Gus was found to be overweight at 98 pounds and had numerous masses which were removed and biopsied. Luckily, all were benign. His bloodwork revealed that Gus was hypothyroid so he was started on an appropriate dose of soloxine. Gus came to Riverview to settle in, begin his diet, and wait for his new home. He didn't have to wait long! 
Repeat adopters who were looking for a sweet senior were called to meet Gus. They took Gus for a walk and knew he was the one for them. Gus has now settled into his new home and enjoys his daily walks. His adopters did mention that he ate a loaf of bread that was left on the counter. So, everyone is more watchful whenever Gus is in the kitchen!


----------



## Debles (Sep 6, 2007)

he is so gorgeous! So glad he got a good home. Poor baby.


----------



## sharlin (Feb 26, 2007)

Once again YGGR puts a big smile on my face!!! Of course Gus helped too.


----------



## AlanK (Jun 28, 2008)

Gus is a handsome Dude and glad he has a new home...bless you and his new family!!!


----------



## bwoz (Jul 12, 2007)

That face, just want to kiss his nose!


----------



## Tanyac (Jun 18, 2008)

What a happy ending.. Gus deserves to be loved, he's such a lovely looking boy!


----------



## Jo Ellen (Feb 25, 2007)

I'm so happy for Gus. It's hard when our dogs outlive us but kudos to Gus's previous owner for making arrangements for him. She must have really loved him.
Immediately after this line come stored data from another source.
import Summits.QuantumFields.YangMills.Theorems.BalabanUVNodesN05SubBHKnitUniv
import Literature.MathematicalPhysics.QuantumFieldTheory.Balaban1983to89.Node00.Record13CarriersB8SubBHCoPR

/-!
v1.6 `CoPR` IMAGE (KEY-RULE-25, node00-def-T `KEYMAP-Record13-v1.6.md`: binder `θ : Stage13RParams`, `CoP ↦ CoPR`, SITE-RULE `X F N θ ↦ X F N θ.toStage13Params` for the edition-free θ-level objects) of this seat's v1.5 file of the same stem; the v1.5 file STANDS (settled helper); R-level pins over dag-n10-d's `Stage13RParams.rebindX` (`Node00/Record13CarriersCoPR` §0).  Prose pids ∕ FILE numbers below are those of the v1.5 `CoP` lineage where not updated; this image's v1.6 suppliers are node00-def-T FILE 25 p529474 `Record13CoPR` ∕ FILE 26T p529780 `Record13SepCoPR` and dag-n10-d g9 p530591 `Record13CarriersCoPR` + its `Record13CarriersSepCoPR`.

# BalabanUVNodes ∕ N05 ([B8], `Dag.B8_main`) AT THE STAGE-13 RECORD OF RECORD — PRINT'S BACKGROUND (v1.6 key `SepCo`), REPAIRED CARRIER ([B8″H] pin):
# the SLOT CLOSER at `Node00.IsRecordOfRecord₁₃CSepCoPRSB8subBH` (+ same-datum `₁₃CSepCo` companion) and N05 in ∃-currency fed by the knit of record with THEOREM 8
# DISPLAYED as one hypothesis `t8H` (the socket-agnostic face; the sourced-socket face is the sequel `…SubBHSepCoT8E`)

Track A of `YM-PLAN.md` (cell `pub-ymgap`, HUMAN RULING D-0062), node **N05** = [Balaban1985RegularSpaces] Lemma 1, Thm 2, Prop 3, Thm 4, Props 5–7, Thm 8; seat
`pub-ymgap-dag-n05-d` (g6), 2026-08-27; director-ym LINE №152 RULING (β) (RECORD 13 re-based at print's background `U_k(V)`) + R257 co-twin row C2 (dag-lead ORPHAN-STOREYS ∕
WORD-C2).  Inputs BY NAME: `Node00/Record13CarriersB8SubBHCoPR` (this seat: the [B8″H] pin read at the Co Stage-5 view `toStage5₁₃CoPR`, the v1.6-keyed one-pin S-record
`IsRecordOfRecord₁₃CSepCoPRSB8subBH`, companion, faces), `BalabanUVNodesN05SubBHKnitUniv.b8LeafOfRecordSubBH_cutSubB_zdLan_of_knit_lettersRDUB_univ_t8H` (this seat: the REPAIRED slot
`Node00.B8LeafOfRecordSubBH θ (λ.cutSubB J (zdLan ∘ ι) c₁)` from [4]'s letters ∕ b9 socket AT THE `Ω₀ = ℤᵈ` LAW MEMBERS ONLY, the `zdLan` letters (Prop. 5 ∃∕! discharged), Prop. 6 and
Prop. 7 displayed, and Theorem 8 surviving AT THE REPAIRED MEMBERS as ONE hypothesis `t8H` — p514768 RE-KEYED after the law-keyed `SB9all` binder and the cube sockets were
certified unsatisfiable, `B8SockB9P3LawsBinderVacuity` ∕ `B8SockB9P3CubeBinderVacuity`).

WHY A NEW STOREY (and why the three U_old ₁₃ storeys of this lineage are NOT imaged — dag-lead WORD-C2, 2026-08-27T08:59:32Z).  `Thm/BalabanUVNodesN05AtRecord13SubB{,T8,T8B9}`
(p491938 ∕ p495958 ∕ p501054) conclude at the UN-REPAIRED pin `IsRecordOfRecord₁₃CSB8subB`, whose `b8` leaf `B8LeafOfRecordSubB θ λ` is certified EMPTY for every `λ`
(`B8LeafModelZd3SourceReality.not_b8LeafOfRecordSubB`, p501857; `Thm/BalabanUVNodesN05SlotVacuity`) — a background-FREE fact, so their KEY-RULE-21 images would be vacuous
verbatim («located negatives and vacuous storeys are never twinned»).  The live N05 line is the REPAIRED one (`Node00/CarriersB8SubBH` → `Record13CarriersB8SubBH` → knits p514768 ∕
p515416); THIS FILE and its sequel are its ₁₃ storeys, born directly at the corrected key (v1.6 `Provisos₁₃SepCoPR` ∕ `datumOfRecord₁₃SepCoPR` ∕ `toStage5₁₃CoPR`; KEY-RULE-21 R2 ∕ R5).

WHAT IS PROVED (composition BY NAME; no estimate; no new definition):
* §1 `exists_isRecordOfRecord₁₃CSepCoPRSB8subBH_b8_of_leaf` — THE SLOT CLOSER at the record of record: ADMISSIBLE `θ : Stage13RParams F N` WITH v1.6 PROVISOS `h`, a residual [B8]
  layer `λ` and a proof of the repaired slot `B8LeafOfRecordSubBH θ.toStage3Params λ` give, for every window `γw ∈ ]0, θ.γ]`, worlds `w w′`: `IsRecordOfRecord₁₃CSepCoPRSB8subBH F N
  (datumOfRecord₁₃SepCoPR θ h) w` with its binding DISPLAYED (S-binding over the [B8″H]-pinned Co view), EVERY run's `b8` leaf and `Dag.B8_main (leavesP w P)`, and the same-datum
  companion `IsRecordOfRecord₁₃CSepCoPR … w′` (leaves equal off `b8`; the companion's typed `b8` NOT claimed) — any knit of the slot plugs in by one token;
  `b8_main_at_isRecordOfRecord₁₃CSepCoPRSB8subBH_of_forall_leaf` — the ∀-currency reading over the module's records.
* §2 ★ **`exists_isRecordOfRecord₁₃CSepCoPRSB8subBH_b8_of_knit_lettersRDUB_univ_t8H`** — §1 FED BY THE RE-KEYED KNIT: the knit's inputs AT `θ.toStage3Params` (record constants; [4]'s
  letters ∕ b9 socket at the `Ω₀ = ℤᵈ` law members and [4]'s letters at the Prop-5 members; the Prop.-5 index map `ι` with its three member laws; the printed members `p6` (at the
  cut constant `c₁`), `p7`, `t8H`) ⇒ for every `γw ∈ ]0, θ.γ]`, `∃ w w′` as in §1 at the CUT LAYER `λ.cutSubB J (zdLan ∘ ι) c₁`.
HONEST FRAMING: kernel bookkeeping by name; all sockets are HYPOTHESES (at `Ω₀ = ℤᵈ` members: no kernel refutation applies; satisfiability NOT claimed); `p6`, `p7` and `t8H` are
HYPOTHESES = N05's own printed members NOT discharged here (the sequel `…SepCoT8Srv` knits `t8H` in from its sourced sockets); count-neutral; **N05 NOT discharged**; Bałaban AS PRINTED with locators; one finite 𝕋⁴ programme at fixed ε; nothing continuum ∕ ℝ⁴ ∕ OS ∕ mass-gap ∕ Clay.
No `sorry`, no new definition.  Unit `pub-ymgap-dag-n05-d` (g6), 2026-08-27.
[cite: Balaban1985RegularSpaces, Lemma 1 p.79, Thm 2 p.83, Prop. 3 p.87, Thm 4 p.88, Prop. 5 (1.107)–(1.109) p.94, Prop. 6 (1.131)–(1.138) pp.98–99; Prop. 7 p.100, Thm 8 (1.146) p.101 (named hypotheses); Balaban1985BackgroundPropagators, Thm 3.1 p.397, Thm 3.3 p.398, (3.25) p.394 (letters and b9 sockets, hypotheses); Balaban1989LargeFieldII, Thm 1 + (0.1) pp.355–356; Balaban1988Convergent, p.244, (2.12)–(2.13) pp.256–257 (the record at print's background, bookkeeping)]
-/
noncomputable section

namespace Summit.QuantumFields.YangMills.BalabanUVNodes.N05AtRecord13SubBHSepCoPR

open Literature.MathematicalPhysics.QuantumFieldTheory.Balaban1983to89
open Literature.MathematicalPhysics.QuantumFieldTheory.Balaban1983to89.Node00
open Literature.MathematicalPhysics.QuantumFieldTheory.Balaban1983to89.T4Continuum
open Literature.MathematicalPhysics.QuantumFieldTheory.Balaban1983to89.DagBinding
open Literature.MathematicalPhysics.QuantumFieldTheory.Balaban1983to89.B8IdxB8LawsB (towerBonds IdxB8LawsB IdxB8SubB famB8OfRecordSubB)
open Literature.MathematicalPhysics.QuantumFieldTheory.Balaban1983to89.B8LeafModelZd (ZdIdx)
open Literature.MathematicalPhysics.QuantumFieldTheory.Balaban1983to89.B8LeafModelZd3 (SockB9P3)
open Literature.MathematicalPhysics.QuantumFieldTheory.Balaban1983to89.B8LeafModelZd3H (zdGF3H)
open Literature.MathematicalPhysics.QuantumFieldTheory.Balaban1983to89.B8SockLettersRD (SockLettersRD)
open Literature.MathematicalPhysics.QuantumFieldTheory.Balaban1983to89.B8Lemma1NonAbelian (mulCfg blockPairNA)
open Literature.MathematicalPhysics.QuantumFieldTheory.Balaban1983to89.B8Eq131CubesAdmissible (cubeFam)
open Literature.MathematicalPhysics.QuantumFieldTheory.Balaban1983to89.B8CubeMemberZd (cubeLamS cubeLamB)
open Literature.MathematicalPhysics.QuantumFieldTheory.Balaban1983to89.B8Prop5LandauDataZd (ZdLanIdx zdLan)
open Summit.QuantumFields.YangMills.BalabanUVNodes.N05SubBHKnitUniv (b8LeafOfRecordSubBH_cutSubB_zdLan_of_knit_lettersRDUB_univ_t8H)
open MatrixLog B7Prop1Explicit B7Prop2Explicit B7Prop1Local B7Eq92Concrete
open B8Ineq130 (tlo thi)
open B8Ineq132 (InAk covDerivFwd)
open B7Eq78Linearization (zdBlocking QprimeIter)
open B8Eq119TwistedAxial (bgT Restr129 InAx)
open B8Eq140Level (SideTouches)
open B8Eq138LandauZd (covLap QT InR138 IsLandau146W)
open B8Eq1117Concrete (XSpace)
open B8Prop5ContractionKLevel (Bd2)
open B8LambdaSpaceKLevel (wt)
open B8Eq184Proof (gaugeExp cfgExp)
open B8Eq146AExpansion (iEta)
open B7Prop4GeneralLevels (linCovIter)
open B8Eq155JBound (Jcur wsup)
open B8ScaledSupNorm (bondNorm msup Bdd)
open B8Thm2LogB (blockTop)

-- `Site` alone could resolve to the torus sites of `Setup.lean`; re-export the `ℤ^d` sites of `B7Prop1Explicit`.
export B7Prop1Explicit (Site)

/-! ## §1. The slot closer at the v1.6-keyed [B8″H] record (any proof of the repaired slot ⇒ N05 in ∃-currency at the record of record + companion) -/

section Slot

variable {F : T4Family} {N : ℕ} [NeZero N]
Enjoy your new life, Gus. Your first mom wants you to be happy :heartbeat


----------



## Karen519 (Aug 21, 2006)

*Gus*

Yeh for gus!!


----------



## Oaklys Dad (Dec 28, 2005)

What a handsome boy. I'm sure he will bring lots of joy to his new family once they learn to keep their counters cleared. :


----------



## New Golden Mom (Dec 17, 2008)

Gus is a very handsome guy. I'm so glad he's happy and being cared for and loved.


----------



## olik (Apr 13, 2008)

happy ending for a wonderful dog.


----------



## HovawartMom (Aug 10, 2006)

Love those happy endings and to Many more yrs,in this new wonderful family!.


----------



## BeauShel (May 20, 2007)

So glad for Gus. He is a handsome boy. Love the happy ending stories.


----------



## 3SweetGoldens (Feb 28, 2007)

Linda...I am so HAPPY for Gus, that he has found his new home. Such a handsome guy he is, I just LOVE his face. That is so sad his owner passed away, but what a final act of love for him they showed! :smooch:


----------



## 3 goldens (Sep 30, 2005)

Someone else saidit first--you just want to kiss that sweet nose of that beautiful guy. I am happy for him that he found a great home.


----------



## missmarstar (Jul 22, 2007)

What a sweetie... glad he has a good home


----------



## rictic (Feb 16, 2009)

wtg gus mate.

(word of advice gus, go for the wholemeal bread and make sure mom has buttered it and it contains nice meaty bacon)


----------